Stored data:
--------------------------------

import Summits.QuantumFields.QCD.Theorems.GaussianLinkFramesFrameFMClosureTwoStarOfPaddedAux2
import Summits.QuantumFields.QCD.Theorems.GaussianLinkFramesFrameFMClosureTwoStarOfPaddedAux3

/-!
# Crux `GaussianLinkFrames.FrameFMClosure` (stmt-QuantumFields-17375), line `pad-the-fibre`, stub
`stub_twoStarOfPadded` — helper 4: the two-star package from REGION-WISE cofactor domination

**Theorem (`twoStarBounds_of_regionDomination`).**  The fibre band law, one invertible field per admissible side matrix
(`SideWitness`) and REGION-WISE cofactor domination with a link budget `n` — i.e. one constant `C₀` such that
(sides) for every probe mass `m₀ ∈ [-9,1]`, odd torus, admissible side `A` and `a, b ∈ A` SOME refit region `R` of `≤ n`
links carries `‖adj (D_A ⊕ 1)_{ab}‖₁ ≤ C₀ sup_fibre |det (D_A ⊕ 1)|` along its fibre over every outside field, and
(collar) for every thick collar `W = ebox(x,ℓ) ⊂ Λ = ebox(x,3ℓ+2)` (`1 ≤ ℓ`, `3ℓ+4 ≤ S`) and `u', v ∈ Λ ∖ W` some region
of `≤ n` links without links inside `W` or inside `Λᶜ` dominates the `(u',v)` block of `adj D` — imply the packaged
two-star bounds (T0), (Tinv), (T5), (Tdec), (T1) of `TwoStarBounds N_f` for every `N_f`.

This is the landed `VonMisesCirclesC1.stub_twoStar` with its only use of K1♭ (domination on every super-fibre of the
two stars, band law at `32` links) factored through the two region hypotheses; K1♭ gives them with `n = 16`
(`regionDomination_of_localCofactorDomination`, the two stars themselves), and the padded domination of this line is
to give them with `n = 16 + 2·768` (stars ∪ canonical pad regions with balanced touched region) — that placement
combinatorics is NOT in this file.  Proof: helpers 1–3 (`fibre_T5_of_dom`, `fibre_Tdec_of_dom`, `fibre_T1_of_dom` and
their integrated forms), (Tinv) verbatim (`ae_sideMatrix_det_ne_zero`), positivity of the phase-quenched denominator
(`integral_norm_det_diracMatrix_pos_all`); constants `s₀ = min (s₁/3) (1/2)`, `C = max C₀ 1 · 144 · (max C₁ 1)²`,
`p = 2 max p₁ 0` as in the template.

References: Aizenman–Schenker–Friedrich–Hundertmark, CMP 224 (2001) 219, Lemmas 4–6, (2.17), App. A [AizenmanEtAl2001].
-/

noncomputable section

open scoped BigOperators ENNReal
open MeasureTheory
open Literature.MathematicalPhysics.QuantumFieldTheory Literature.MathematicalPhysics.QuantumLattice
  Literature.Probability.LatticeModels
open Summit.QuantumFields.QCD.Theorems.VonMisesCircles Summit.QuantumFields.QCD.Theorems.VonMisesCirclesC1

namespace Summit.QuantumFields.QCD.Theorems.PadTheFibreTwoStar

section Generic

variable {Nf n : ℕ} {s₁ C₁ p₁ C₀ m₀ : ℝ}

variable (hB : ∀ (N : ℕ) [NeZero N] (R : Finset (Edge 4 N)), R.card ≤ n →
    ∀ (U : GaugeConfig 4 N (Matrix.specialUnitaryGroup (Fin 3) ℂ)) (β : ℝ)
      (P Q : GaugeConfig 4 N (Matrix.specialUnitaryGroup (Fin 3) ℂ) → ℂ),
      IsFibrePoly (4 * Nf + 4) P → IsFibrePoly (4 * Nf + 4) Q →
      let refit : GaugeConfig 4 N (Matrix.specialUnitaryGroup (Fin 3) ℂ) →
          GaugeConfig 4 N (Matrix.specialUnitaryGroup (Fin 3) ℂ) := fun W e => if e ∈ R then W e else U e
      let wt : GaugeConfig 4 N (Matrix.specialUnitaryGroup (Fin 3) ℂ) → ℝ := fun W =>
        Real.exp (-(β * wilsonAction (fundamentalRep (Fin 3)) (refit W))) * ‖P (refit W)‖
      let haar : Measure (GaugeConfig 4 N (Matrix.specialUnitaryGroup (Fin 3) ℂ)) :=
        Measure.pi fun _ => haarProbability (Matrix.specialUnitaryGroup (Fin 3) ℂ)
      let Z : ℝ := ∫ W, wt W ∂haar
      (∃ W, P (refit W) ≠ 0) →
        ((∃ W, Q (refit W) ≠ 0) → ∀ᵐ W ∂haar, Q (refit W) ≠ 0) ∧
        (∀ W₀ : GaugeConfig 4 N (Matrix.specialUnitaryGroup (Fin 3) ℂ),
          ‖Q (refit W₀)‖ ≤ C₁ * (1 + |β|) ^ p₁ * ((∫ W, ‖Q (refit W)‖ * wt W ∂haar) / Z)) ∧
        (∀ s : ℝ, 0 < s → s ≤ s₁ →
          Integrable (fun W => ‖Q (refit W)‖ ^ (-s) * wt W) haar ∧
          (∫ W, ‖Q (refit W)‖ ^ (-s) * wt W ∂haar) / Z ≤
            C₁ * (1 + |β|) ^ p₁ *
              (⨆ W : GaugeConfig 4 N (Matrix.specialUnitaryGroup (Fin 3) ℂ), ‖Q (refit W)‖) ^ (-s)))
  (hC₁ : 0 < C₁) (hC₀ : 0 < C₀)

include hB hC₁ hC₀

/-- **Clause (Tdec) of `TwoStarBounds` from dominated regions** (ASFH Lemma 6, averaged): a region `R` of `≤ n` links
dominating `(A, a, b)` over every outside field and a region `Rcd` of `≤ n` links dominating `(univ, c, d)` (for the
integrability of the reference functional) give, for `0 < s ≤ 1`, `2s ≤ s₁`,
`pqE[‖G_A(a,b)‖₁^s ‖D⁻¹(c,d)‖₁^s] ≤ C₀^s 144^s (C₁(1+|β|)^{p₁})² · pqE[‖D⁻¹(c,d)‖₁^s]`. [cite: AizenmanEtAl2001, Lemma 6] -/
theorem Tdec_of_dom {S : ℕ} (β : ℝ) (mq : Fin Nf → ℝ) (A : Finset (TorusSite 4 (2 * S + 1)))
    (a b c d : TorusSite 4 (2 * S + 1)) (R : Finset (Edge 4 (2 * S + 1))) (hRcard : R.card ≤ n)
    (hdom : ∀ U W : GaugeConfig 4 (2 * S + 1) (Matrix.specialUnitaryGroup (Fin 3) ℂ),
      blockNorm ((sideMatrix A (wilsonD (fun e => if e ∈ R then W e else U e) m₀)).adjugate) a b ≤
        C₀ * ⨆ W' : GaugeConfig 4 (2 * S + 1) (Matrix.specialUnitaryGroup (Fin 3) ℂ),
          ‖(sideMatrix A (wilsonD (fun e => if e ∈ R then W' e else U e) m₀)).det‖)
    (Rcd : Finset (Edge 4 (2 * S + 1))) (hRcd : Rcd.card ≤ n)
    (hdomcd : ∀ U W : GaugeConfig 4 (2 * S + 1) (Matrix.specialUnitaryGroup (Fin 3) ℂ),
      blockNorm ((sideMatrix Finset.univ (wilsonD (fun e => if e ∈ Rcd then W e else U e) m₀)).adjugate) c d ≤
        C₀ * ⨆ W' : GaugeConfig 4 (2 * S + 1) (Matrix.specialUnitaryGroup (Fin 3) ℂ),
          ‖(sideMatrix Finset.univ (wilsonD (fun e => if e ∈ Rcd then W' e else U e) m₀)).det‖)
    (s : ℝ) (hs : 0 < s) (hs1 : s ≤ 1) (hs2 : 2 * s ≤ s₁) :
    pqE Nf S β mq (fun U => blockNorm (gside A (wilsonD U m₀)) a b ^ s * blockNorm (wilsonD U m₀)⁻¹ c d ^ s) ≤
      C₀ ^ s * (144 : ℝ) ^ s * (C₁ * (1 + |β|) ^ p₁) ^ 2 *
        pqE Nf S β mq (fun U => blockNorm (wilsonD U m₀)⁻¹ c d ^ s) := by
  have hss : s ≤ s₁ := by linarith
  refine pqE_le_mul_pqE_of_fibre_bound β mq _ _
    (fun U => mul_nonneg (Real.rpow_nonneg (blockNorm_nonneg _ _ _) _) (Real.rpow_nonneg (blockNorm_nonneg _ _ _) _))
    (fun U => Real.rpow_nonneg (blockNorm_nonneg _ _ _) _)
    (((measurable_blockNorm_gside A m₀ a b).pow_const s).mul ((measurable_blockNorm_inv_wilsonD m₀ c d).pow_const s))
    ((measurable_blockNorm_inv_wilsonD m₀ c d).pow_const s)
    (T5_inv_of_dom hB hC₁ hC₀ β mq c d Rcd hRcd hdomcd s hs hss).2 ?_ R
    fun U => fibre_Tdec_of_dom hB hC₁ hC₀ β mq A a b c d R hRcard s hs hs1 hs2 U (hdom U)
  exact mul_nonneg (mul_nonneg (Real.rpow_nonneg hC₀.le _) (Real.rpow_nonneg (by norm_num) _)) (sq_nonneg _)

--------------------------------

## What the exercise asks:
Go through the entries and filter for lines holding the word "that"; copy each match.

## Task output:
(`SideWitness`) and REGION-WISE cofactor domination with a link budget `n` — i.e. one constant `C₀` such that
to give them with `n = 16 + 2·768` (stars ∪ canonical pad regions with balanced touched region) — that placement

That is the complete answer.